If that's the case, you'll need to play with the
"spark.yarn.executor.memoryOverhead" config (see
http://spark.apache.org/docs/latest/running-on-yarn.html).

On Tue, Sep 9, 2014 at 1:13 PM, Penny Espinoza
<pesp...@societyconsulting.com> wrote:
> Hey - I have a Spark 1.0.2 job (using spark-streaming-kafka) that runs
> successfully using master = local[4].  However, when I run it on a Hadoop
> 2.2 EMR cluster using master yarn-client, it fails after running for about 5
> minutes.  My main method does something like this:
>
> gets streaming context
> creates a DStream from KafkaUtils.createStream (let’s call this a)
> creates another DStream from a.flatMap (let’s call this b)
> creates another DStream from b.updateStateByKey (c)
> creates another DStream from c.flatMap (d)
> runs d.foreachRDD, and uses Tuplejump’s Calliope cql3SaveToCassandra to save
> data to Cassandra
>
>
> Here’s the error message:
>
> 14/09/09 20:06:04 WARN scheduler.TaskSetManager: Loss was due to
> java.lang.Exception
> java.lang.Exception: Could not compute split, block input-0-1410293154000
> not found
>         at org.apache.spark.rdd.BlockRDD.compute(BlockRDD.scala:51)
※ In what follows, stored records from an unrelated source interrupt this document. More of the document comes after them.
omit hv hpar hunit hnull in
/-- **`dS = S (df − u θ)`**: `dS(w) = 2 Ric(∇f, w) = S (G(∇f, w) − θ(∇f) θ(w))`.
[cite: MunteanuWang2016, §2 (p. 6)] [cite: PetersenWylie2010, §3] -/
theorem IsMetricOn.fderiv_scalAt_eq_of_null (hz : z ∈ V) (w : E) :
    fderiv ℝ (scalAt G) z w =
      scalAt G z * (fderiv ℝ f z w - fderiv ℝ f z (v z) * G z (v z) w) := by
  have hi := hG.isInvertible z hz
  rw [hG.fderiv_scalAt_of_soliton hz hf hsol, hRic z hz, apply_sharpAt_apply hi,
    hG.symm z hz (v z) (sharpAt G z (fderiv ℝ f z)), apply_sharpAt_apply hi]
  ring

omit [CompleteSpace E] in
omit hf hsol hv hpar hunit hnull in
/-- **`|∇f|² − (2/S) Ric(∇f, ∇f) = u²`** (`Ric(∇f,∇f) = (S/2)(|∇f|² − u²)`): the square of
`u = df(v)` is expressible through `|∇f|²`, `S` and `Ric` alone. [cite: PetersenWylie2010, §3] -/
theorem IsMetricOn.gradSqAt_sub_eq_sq_of_null (hz : z ∈ V) (hS : scalAt G z ≠ 0) :
    gradSqAt G f z - 2 / scalAt G z *
        ricAt G z (sharpAt G z (fderiv ℝ f z)) (sharpAt G z (fderiv ℝ f z)) =
      (fderiv ℝ f z (v z)) ^ 2 := by
  have hi := hG.isInvertible z hz
  rw [hRic z hz, apply_sharpAt_apply hi, hG.symm z hz (v z) (sharpAt G z (fderiv ℝ f z)),
    apply_sharpAt_apply hi, gradSqAt_apply]
  field_simp
  ring

omit hunit in
/-- **`d(log S − ψ) = 0`, `ψ = f − u²/(2λ)`**: `d log S = df − uθ` and `d(u²) = 2λ u θ`. So
`S e^{−ψ}` is locally constant: the two-dimensional soliton identity `dK = K df_Σ` on the leaves
(`K = S/2`, `f_Σ = ψ`). [cite: PetersenWylie2010, §3] [cite: MunteanuWang2016, Thm. 1.1] -/
theorem IsMetricOn.hasFDerivAt_log_scalAt_sub_of_null (hz : z ∈ V) (hlam : lam ≠ 0)
    (hS : 0 < scalAt G z) :
    HasFDerivAt (fun y ↦ Real.log (scalAt G y) - (f y - (fderiv ℝ f y (v y)) ^ 2 / (2 * lam)))
      (0 : E →L[ℝ] ℝ) z := by
  have hSd : HasFDerivAt (scalAt G) (fderiv ℝ (scalAt G) z) z :=
    ((hG.contDiffAt_scalAt hz).differentiableAt (by simp)).hasFDerivAt
  have hlog := hSd.log hS.ne'
  have hu := hG.hasFDerivAt_fderiv_apply_null hf hsol hv hpar hnull hz
  have hu2 : HasFDerivAt (fun y ↦ (fderiv ℝ f y (v y)) ^ 2)
      ((2 * fderiv ℝ f z (v z)) • (lam • G z (v z))) z := by
    have h := hu.pow 2
    simpa using h
  have hψ := (hasFDerivAt_f hG hf hz).sub (hu2.mul_const (2 * lam)⁻¹)
  have h := hlog.sub hψ
  have hfun : (fun y ↦ Real.log (scalAt G y) - (f y - (fderiv ℝ f y (v y)) ^ 2 / (2 * lam))) =
      fun y ↦ Real.log (scalAt G y) - (f y - (fderiv ℝ f y (v y)) ^ 2 * (2 * lam)⁻¹) := by
    funext y; rw [div_eq_mul_inv]
  rw [hfun]
  refine h.congr_fderiv ?_
  ext w
  simp only [_root_.sub_apply, FunLike.coe_smul, Pi.smul_apply, smul_eq_mul, _root_.zero_apply]
  rw [hG.fderiv_scalAt_eq_of_null hf hsol hRic hz w]
  field_simp
  ring

end Field

/-! ### Along curves: the geodesic / parallel system with the null field -/

section Curve

variable (hG : IsMetricOn G V) {f : E → ℝ} {lam : ℝ} (hf : ContDiffOn ℝ ∞ f V)
  (hsol : ∀ y ∈ V, ∀ u w, ricAt G y u w + hessAt G f y u w = lam * G y u w)
  {v : E → E} (hv : ContDiffOn ℝ ∞ v V)
  (hpar : ∀ z ∈ V, ∀ X, fderiv ℝ v z X + chrAt G z X (v z) = 0)
  (hunit : ∀ z ∈ V, G z (v z) (v z) = 1) (hnull : ∀ z ∈ V, ∀ Z, ricAt G z (v z) Z = 0)
  (hRic : ∀ z ∈ V, ∀ W Z, ricAt G z W Z = scalAt G z / 2 * (G z W Z - G z (v z) W * G z (v z) Z))
  {γ U : ℝ → E} {s : ℝ}
include hG hf hsol hv hpar hunit hnull hRic

omit [FiniteDimensional ℝ E] [CompleteSpace E] in
omit hf hsol hunit hnull hRic in
/-- **The null field is parallel along every curve**: `(v∘γ)'(s) = −Γ(γ'(s), v(γ(s)))`.
[cite: ONeill1983, Ch. 3, Def. 3.49] -/
theorem IsMetricOn.hasDerivAt_null_field_comp (hγV : γ s ∈ V) (hγ : HasDerivAt γ (U s) s) :
    HasDerivAt (fun t ↦ v (γ t)) (-chrAt G (γ s) (U s) (v (γ s))) s := by
  have hvd : DifferentiableAt ℝ v (γ s) :=
    ((hv.contDiffAt (hG.mem_nhds hγV)).differentiableAt (by simp))
  have h := hvd.hasFDerivAt.comp_hasDerivAt s hγ
  refine h.congr_deriv ?_
  exact eq_neg_of_add_eq_zero_left (hpar (γ s) hγV (U s))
>         at org.apache.spark.rdd.RDD.computeOrReadCheckpoint(RDD.scala:262)
>         at org.apache.spark.rdd.RDD.iterator(RDD.scala:229)
>         at org.apache.spark.rdd.MappedRDD.compute(MappedRDD.scala:31)
>         at org.apache.spark.rdd.RDD.computeOrReadCheckpoint(RDD.scala:262)
>         at org.apache.spark.rdd.RDD.iterator(RDD.scala:229)
>         at
> org.apache.spark.rdd.FlatMappedRDD.compute(FlatMappedRDD.scala:33)
>         at org.apache.spark.rdd.RDD.computeOrReadCheckpoint(RDD.scala:262)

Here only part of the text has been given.